Jim Slevin and colleagues from Donegal Local Development Company travelled the furthest for the national launch.

Slevin said SICAP had been “streamlined and is doing everything that it should be doing, so we’re very happy with it at this point in time. It is working very well for us”.

North Tipperary

Caroline Shanahan, from North Tipperary Leader Partnership, said: “I work as a project worker on SICAP. We do work sometimes that never gets seen or heard of, and I enjoy working on it.

“Overall, I think it’s a great programme. I’m glad they made some changes from the last programme. I just feel it might be easier to work with,” she said.

Limerick – LCDC perspective

Newcastle West-based Fine Gael councillor Jerome Scanlan is the chair of the LCDC in Limerick. He said SICAP was “fantastic” and had “delivered very well for Limerick through our three LEADER companies: West Limerick Resources, Ballyhoura Development, and the PAUL Partnership”.

He said it was “absolutely fitting” that Minister Ring conducted the launch in Southill.

Limerick – a worker’s perspective

Maeve Gorden is with St Mary’s Aid, based in Limerick city’s King’s Island.

She said: “It’s lovely to see that the consultation that was done over the past few years was taken into account. There’s a move towards the bottom-up approach in allowing communities to grow with the programme.

“And it’s open now to more people; it’s not as closed to target groups. It’s open to older people, and reaching out and recognising the needs of women as well. They’re all good changes. It’s going in the right direction.”

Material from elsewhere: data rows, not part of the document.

import Mathlib.Combinatorics.SimpleGraph.Coloring.Vertex
import Mathlib.Algebra.Order.BigOperators.Group.Finset
import Mathlib.Algebra.BigOperators.Ring.Finset
import Mathlib.Data.Rat.Cast.Order
import Mathlib.Tactic
import HarnessLib

/-!
# The averaging lemma behind the LP route: a geometric-fractional (MRVZ) dual certificate plus a Følner datum excludes `k`-colourings
(cell `pub-namedobj`, target (U), seat udg g24 — landing pad for FARM-ASK-U24 #1)

Framing (verbatim for the cell): lottery ticket; floor = certified bounds/negative ranges.

THEORY-U21 §7 / THEORY-U24 §0: if a finite configuration `G ⊂ K²` has geometric fractional chromatic number `χ_gf(G) > 4` (the LP of
Matolcsi–Ruzsa–Varga–Zsámboki, arXiv:2311.10069), then the unit-distance graph of `K²` is not 4-colourable; the published argument averages a
colouring over a Følner sequence of the (solvable, hence amenable) group generated by the congruences.  This file proves the FINITE COMBINATORIAL
CORE of that argument, in a form a certificate can instantiate, for an arbitrary graph `H` on a type `V`:

* the configuration is `p : Fin n → V`; a family `Φ : Fin N → (V → V)` of adjacency-preserving self-maps of `H` plays the Følner set;
* the dual certificate is `y : Fin n → ℚ`, `μ`, shapes `shape : Fin m → Finset (Fin n)` (nonempty) with weights `z`, grouped into classes by
  `rep : Fin m → Fin m`, with (dual feasibility) `Σ_{v∈S} y v + Σ_{t : shape t ⊆ S} z t ≤ μ` for every `S` independent in `H ∘ p`, and (balance)
  `Σ_{t : rep t = r} z t = 0` for every `r`;
* the Følner/transport datum: for every shape `t`, a map `σ t : Fin N → Fin N`, injective off an exceptional set `E t` of size `≤ e`, such that for
  `i ∉ E t` the point set `Φ i (p (shape t))` equals `Φ (σ t i) (p (shape (rep t)))`;
* the margin `e · Σ_t |z t| < N · (Σ_v y v − k μ)`.

Conclusion (`not_colorable_of_geometric_certificate`): `H` is not `k`-colourable.  Proof: for a proper colouring `C` and each `i`, the `k` colour
classes of `C ∘ Φ i ∘ p` are independent, so dual feasibility summed over the classes gives `Σ_v y v + Σ_t z t·[shape t monochromatic under
C ∘ Φ i ∘ p] ≤ k μ`; summing over `i` and writing `cnt t` for the number of `i` making shape `t` monochromatic, `Σ_t z t · cnt t ≤ N (k μ − Σ y)`;
transport gives `|cnt t − cnt (rep t)| ≤ e`, balance kills `Σ_t z t · cnt (rep t)`, and the margin is contradicted.  Pure finite combinatorics over
`ℚ`; the construction of the Følner datum for `K² ⋊ O₂(K)` (boxes in a lattice of translations × a box of rotations) is NOT in this file.
Ours (seat analysis); the averaging idea is MRVZ's Theorem 1; nothing here is a cited fact.
-/

namespace Summit.Ventures.DiscreteObjects.UnitDistance

open Finset

/-- If `s` is nonempty, the number of values `κ` such that `f` is constantly `κ` on `s` is `1` when `f` is constant on `s` and `0` otherwise. -/
theorem card_filter_const_on {α β : Type*} [Fintype β] (s : Finset α) (hs : s.Nonempty) (f : α → β)
    [DecidablePred fun κ : β => ∀ v ∈ s, f v = κ] [Decidable (∃ κ, ∀ v ∈ s, f v = κ)] :
    ((univ : Finset β).filter fun κ => ∀ v ∈ s, f v = κ).card = if (∃ κ, ∀ v ∈ s, f v = κ) then 1 else 0 := by
  classical
  obtain ⟨a, ha⟩ := hs
  split_ifs with h
  · obtain ⟨κ, hκ⟩ := h
    rw [Finset.card_eq_one]
    refine ⟨κ, ?_⟩
    ext x
    simp only [mem_filter, mem_univ, true_and, mem_singleton]
    constructor
    · intro hx; rw [← hx a ha, hκ a ha]
    · rintro rfl; exact hκ
  · rw [Finset.card_eq_zero, Finset.filter_eq_empty_iff]
    intro κ _ hκ
    exact h ⟨κ, hκ⟩

/-- THE AVERAGING LEMMA.  See the module docstring for the reading of the hypotheses. -/
theorem not_colorable_of_geometric_certificate
    {V : Type*} [DecidableEq V] {H : SimpleGraph V} {k n m N e : ℕ}
    (p : Fin n → V) (Φ : Fin N → V → V) (hΦ : ∀ i, ∀ ⦃a b : V⦄, H.Adj a b → H.Adj (Φ i a) (Φ i b))
    (y : Fin n → ℚ) (μ : ℚ) (shape : Fin m → Finset (Fin n)) (hne : ∀ t, (shape t).Nonempty) (z : Fin m → ℚ)
    (rep : Fin m → Fin m)
    (hdual : ∀ S : Finset (Fin n), (∀ a ∈ S, ∀ b ∈ S, ¬ H.Adj (p a) (p b)) →
        ∑ v ∈ S, y v + ∑ t ∈ univ.filter (fun t => shape t ⊆ S), z t ≤ μ)
    (hbal : ∀ r : Fin m, ∑ t ∈ univ.filter (fun t => rep t = r), z t = 0)
    (σ : Fin m → Fin N → Fin N) (E : Fin m → Finset (Fin N)) (hE : ∀ t, (E t).card ≤ e)
    (hσ : ∀ t, Set.InjOn (σ t) {i | i ∉ E t})
    (htrans : ∀ t i, i ∉ E t →
        (shape t).image (fun v => Φ i (p v)) = (shape (rep t)).image (fun v => Φ (σ t i) (p v)))
    (hmargin : (e : ℚ) * ∑ t, |z t| < (N : ℚ) * (∑ v, y v - (k : ℚ) * μ)) :
    ¬ H.Colorable k := by
  classical
  rintro ⟨C⟩
  -- monochromatic shapes and their counts
  let mono : Fin m → Fin N → Prop := fun t i => ∃ κ : Fin k, ∀ v ∈ shape t, C (Φ i (p v)) = κ
  let ind : Fin m → Fin N → ℚ := fun t i => if mono t i then 1 else 0
  let cnt : Fin m → ℚ := fun t => ∑ i, ind t i
  -- STEP 1: for each i, Σ_v y v + Σ_t z t · ind t i ≤ k μ
  have step1 : ∀ i, ∑ v, y v + ∑ t, z t * ind t i ≤ (k : ℚ) * μ := by
    intro i
    -- colour classes
    let S : Fin k → Finset (Fin n) := fun κ => univ.filter fun v => C (Φ i (p v)) = κ
    have hS : ∀ κ, ∑ v ∈ S κ, y v + ∑ t ∈ univ.filter (fun t => shape t ⊆ S κ), z t ≤ μ := by
      intro κ
      apply hdual
      intro a ha b hb hab
      simp only [S, mem_filter, mem_univ, true_and] at ha hb
      exact (C.valid (hΦ i hab)) (ha.trans hb.symm)
    have hsum := Finset.sum_le_sum fun κ (_ : κ ∈ (univ : Finset (Fin k))) => hS κ
    simp only [Finset.sum_add_distrib, Finset.sum_const, Finset.card_univ, Fintype.card_fin, nsmul_eq_mul] at hsum
    -- Σ_κ Σ_{v ∈ S κ} y v = Σ_v y v
    have hy : ∑ κ, ∑ v ∈ S κ, y v = ∑ v, y v := Finset.sum_fiberwise univ (fun v => C (Φ i (p v))) y
    -- Σ_κ Σ_{t : shape t ⊆ S κ} z t = Σ_t z t · ind t i
    have hz : ∑ κ, ∑ t ∈ univ.filter (fun t => shape t ⊆ S κ), z t = ∑ t, z t * ind t i := by
      have h1 : ∀ κ, ∑ t ∈ univ.filter (fun t => shape t ⊆ S κ), z t = ∑ t, (if shape t ⊆ S κ then z t else 0) :=
        fun κ => Finset.sum_filter _ _
      rw [Finset.sum_congr rfl (fun κ _ => h1 κ), Finset.sum_comm]
      apply Finset.sum_congr rfl
      intro t _
      rw [← Finset.sum_filter, Finset.sum_const, nsmul_eq_mul, mul_comm]
      congr 1
      have hset : (univ.filter fun κ => shape t ⊆ S κ) = univ.filter fun κ => ∀ v ∈ shape t, C (Φ i (p v)) = κ := by
        ext κ; simp [S, Finset.subset_iff]
      rw [hset, card_filter_const_on _ (hne t)]
      simp only [ind, mono]
      push_cast
      rfl
    linarith [hsum, hy, hz]
  -- STEP 2: sum over i
  have step2 : ∑ t, z t * cnt t ≤ (N : ℚ) * ((k : ℚ) * μ - ∑ v, y v) := by
    have h := Finset.sum_le_sum fun i (_ : i ∈ (univ : Finset (Fin N))) => step1 i
    simp only [Finset.sum_add_distrib, Finset.sum_const, Finset.card_univ, Fintype.card_fin, nsmul_eq_mul] at h
    have hswap : ∑ i, ∑ t, z t * ind t i = ∑ t, z t * cnt t := by
      rw [Finset.sum_comm]
      apply Finset.sum_congr rfl; intro t _
      rw [Finset.mul_sum]
    linarith [h, hswap]
  -- STEP 3: transport, |cnt t - cnt (rep t)| ≤ e
  have ind_eq : ∀ t i, i ∉ E t → ind t i = ind (rep t) (σ t i) := by
    intro t i hi
    have key : mono t i ↔ mono (rep t) (σ t i) := by
      have himg := htrans t i hi
      constructor
      · rintro ⟨κ, hκ⟩
        refine ⟨κ, fun v hv => ?_⟩
        have hmem : Φ (σ t i) (p v) ∈ (shape (rep t)).image (fun v => Φ (σ t i) (p v)) := mem_image_of_mem _ hv
        rw [← himg] at hmem
        obtain ⟨w, hw, hw'⟩ := mem_image.1 hmem
        rw [← hw']; exact hκ w hw
      · rintro ⟨κ, hκ⟩
        refine ⟨κ, fun v hv => ?_⟩
        have hmem : Φ i (p v) ∈ (shape t).image (fun v => Φ i (p v)) := mem_image_of_mem _ hv
        rw [himg] at hmem
        obtain ⟨w, hw, hw'⟩ := mem_image.1 hmem
        rw [← hw']; exact hκ w hw
    simp only [ind]
    by_cases h1 : mono t i
    · have h2 : mono (rep t) (σ t i) := key.1 h1
      rw [if_pos h1, if_pos h2]
    · have h2 : ¬ mono (rep t) (σ t i) := fun h => h1 (key.2 h)
      rw [if_neg h1, if_neg h2]
  have ind_nonneg : ∀ t i, 0 ≤ ind t i := by intro t i; simp only [ind]; split_ifs <;> norm_num
  have ind_le_one : ∀ t i, ind t i ≤ 1 := by intro t i; simp only [ind]; split_ifs <;> norm_num
  have step3 : ∀ t, |cnt t - cnt (rep t)| ≤ e := by
    intro t
    -- split the sums over E t and its complement
    let G : Finset (Fin N) := univ.filter fun i => i ∉ E t
    have hsplit : ∀ f : Fin N → ℚ, ∑ i, f i = ∑ i ∈ E t, f i + ∑ i ∈ G, f i := by
      intro f
      rw [← Finset.sum_filter_add_sum_filter_not univ (fun i => i ∈ E t)]
      congr 1
      · congr 1; ext i; simp
    -- the complement part of cnt t equals a part of cnt (rep t) over the image of σ
    have hG : ∑ i ∈ G, ind t i = ∑ j ∈ G.image (σ t), ind (rep t) j := by
      rw [Finset.sum_image]
      · apply Finset.sum_congr rfl; intro i hi
        simp only [G, mem_filter, mem_univ, true_and] at hi
        exact ind_eq t i hi
      · intro a ha b hb hab
        simp only [G, coe_filter, mem_univ, true_and] at ha hb
        exact hσ t ha hb hab
    have hcardG : (G.image (σ t)).card = G.card := Finset.card_image_of_injOn (by
      intro a ha b hb hab
      simp only [G, coe_filter, mem_univ, true_and] at ha hb
      exact hσ t ha hb hab)
    have hGc : G.card + (E t).card = N := by
      have := Finset.card_filter_add_card_filter_not (s := (univ : Finset (Fin N))) (fun i => i ∈ E t)
      simp only [Finset.card_univ, Fintype.card_fin] at this
      have h1 : (univ.filter fun i => i ∈ E t) = E t := by ext i; simp
      rw [h1] at this
      simpa [G, add_comm] using this
    -- cnt (rep t) = part over image + part over complement of image
    have hsplit' : cnt (rep t) = ∑ j ∈ G.image (σ t), ind (rep t) j + ∑ j ∈ univ.filter (fun j => j ∉ G.image (σ t)), ind (rep t) j := by
      simp only [cnt]
      rw [← Finset.sum_filter_add_sum_filter_not univ (fun j => j ∈ G.image (σ t))]
      congr 1
      congr 1; ext j; simp
    have hrest_card : (univ.filter fun j : Fin N => j ∉ G.image (σ t)).card = (E t).card := by
      have := Finset.card_filter_add_card_filter_not (s := (univ : Finset (Fin N))) (fun j => j ∈ G.image (σ t))
      simp only [Finset.card_univ, Fintype.card_fin] at this
      have h1 : (univ.filter fun j => j ∈ G.image (σ t)) = G.image (σ t) := by ext j; simp
      rw [h1, hcardG] at this
      omega
    -- bounds
    have hA : 0 ≤ ∑ i ∈ E t, ind t i := Finset.sum_nonneg fun i _ => ind_nonneg t i
    have hA' : ∑ i ∈ E t, ind t i ≤ (E t).card := by
      have := Finset.sum_le_sum fun i (_ : i ∈ E t) => ind_le_one t i
      simpa using this
    have hB : 0 ≤ ∑ j ∈ univ.filter (fun j => j ∉ G.image (σ t)), ind (rep t) j := Finset.sum_nonneg fun j _ => ind_nonneg _ j
    have hB' : ∑ j ∈ univ.filter (fun j => j ∉ G.image (σ t)), ind (rep t) j ≤ (E t).card := by
      have := Finset.sum_le_sum fun j (_ : j ∈ univ.filter (fun j => j ∉ G.image (σ t))) => ind_le_one (rep t) j
      simp only [Finset.sum_const, nsmul_eq_mul, mul_one] at this
      rw [hrest_card] at this
      exact this
    have hEt : ((E t).card : ℚ) ≤ e := by exact_mod_cast hE t
    rw [abs_le]
    have hc : cnt t = ∑ i ∈ E t, ind t i + ∑ i ∈ G, ind t i := hsplit (ind t)
    rw [hc, hG, hsplit']
    constructor <;> linarith
  -- STEP 4: balance kills Σ_t z t · cnt (rep t); the rest is ≥ -e Σ |z|
  have hbal' : ∑ t, z t * cnt (rep t) = 0 := by
    rw [← Finset.sum_fiberwise univ rep (fun t => z t * cnt (rep t))]
    apply Finset.sum_eq_zero
    intro r _
    have : ∑ t ∈ univ.filter (fun t => rep t = r), z t * cnt (rep t) = (∑ t ∈ univ.filter (fun t => rep t = r), z t) * cnt r := by
      rw [Finset.sum_mul]
      apply Finset.sum_congr rfl; intro t ht
      simp only [mem_filter, mem_univ, true_and] at ht
      rw [ht]
    rw [this, hbal r, zero_mul]
  have step4 : -((e : ℚ) * ∑ t, |z t|) ≤ ∑ t, z t * cnt t := by
    have hdec : ∑ t, z t * cnt t = ∑ t, z t * (cnt t - cnt (rep t)) + ∑ t, z t * cnt (rep t) := by
      rw [← Finset.sum_add_distrib]; apply Finset.sum_congr rfl; intro t _; ring
    rw [hdec, hbal', add_zero, Finset.mul_sum, ← Finset.sum_neg_distrib]
    apply Finset.sum_le_sum; intro t _
    have h3 := step3 t
    have : |z t * (cnt t - cnt (rep t))| ≤ |z t| * e := by
      rw [abs_mul]; exact mul_le_mul_of_nonneg_left h3 (abs_nonneg _)
    have h4 := neg_abs_le (z t * (cnt t - cnt (rep t)))
    nlinarith [this, h4, abs_nonneg (z t)]
  -- contradiction with the margin
  nlinarith [step2, step4, hmargin]

end Summit.Ventures.DiscreteObjects.UnitDistance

National perspective – the ILDN

The Irish Local Development Network (ILDN), whose members implement SICAP across the state, welcomed the new programme and its design. Chairperson Marie Price-Bolger said: “It will allow our members, whose approach is community-based and community-led, to advance the social inclusion needs of disadvantaged individuals and groups on a planned basis over the next five years. The ILDN looks forward to supporting our members in their delivery of the programme.”

National perspective – Pobal

Pobal’s CEO, Denis Leamy, welcomed the fact that SICAP 2018-2022 will have “an increased focus on targeting the most disadvantaged individuals and communities, using community development approaches, more intense engagement, and greater collaboration with other agencies”.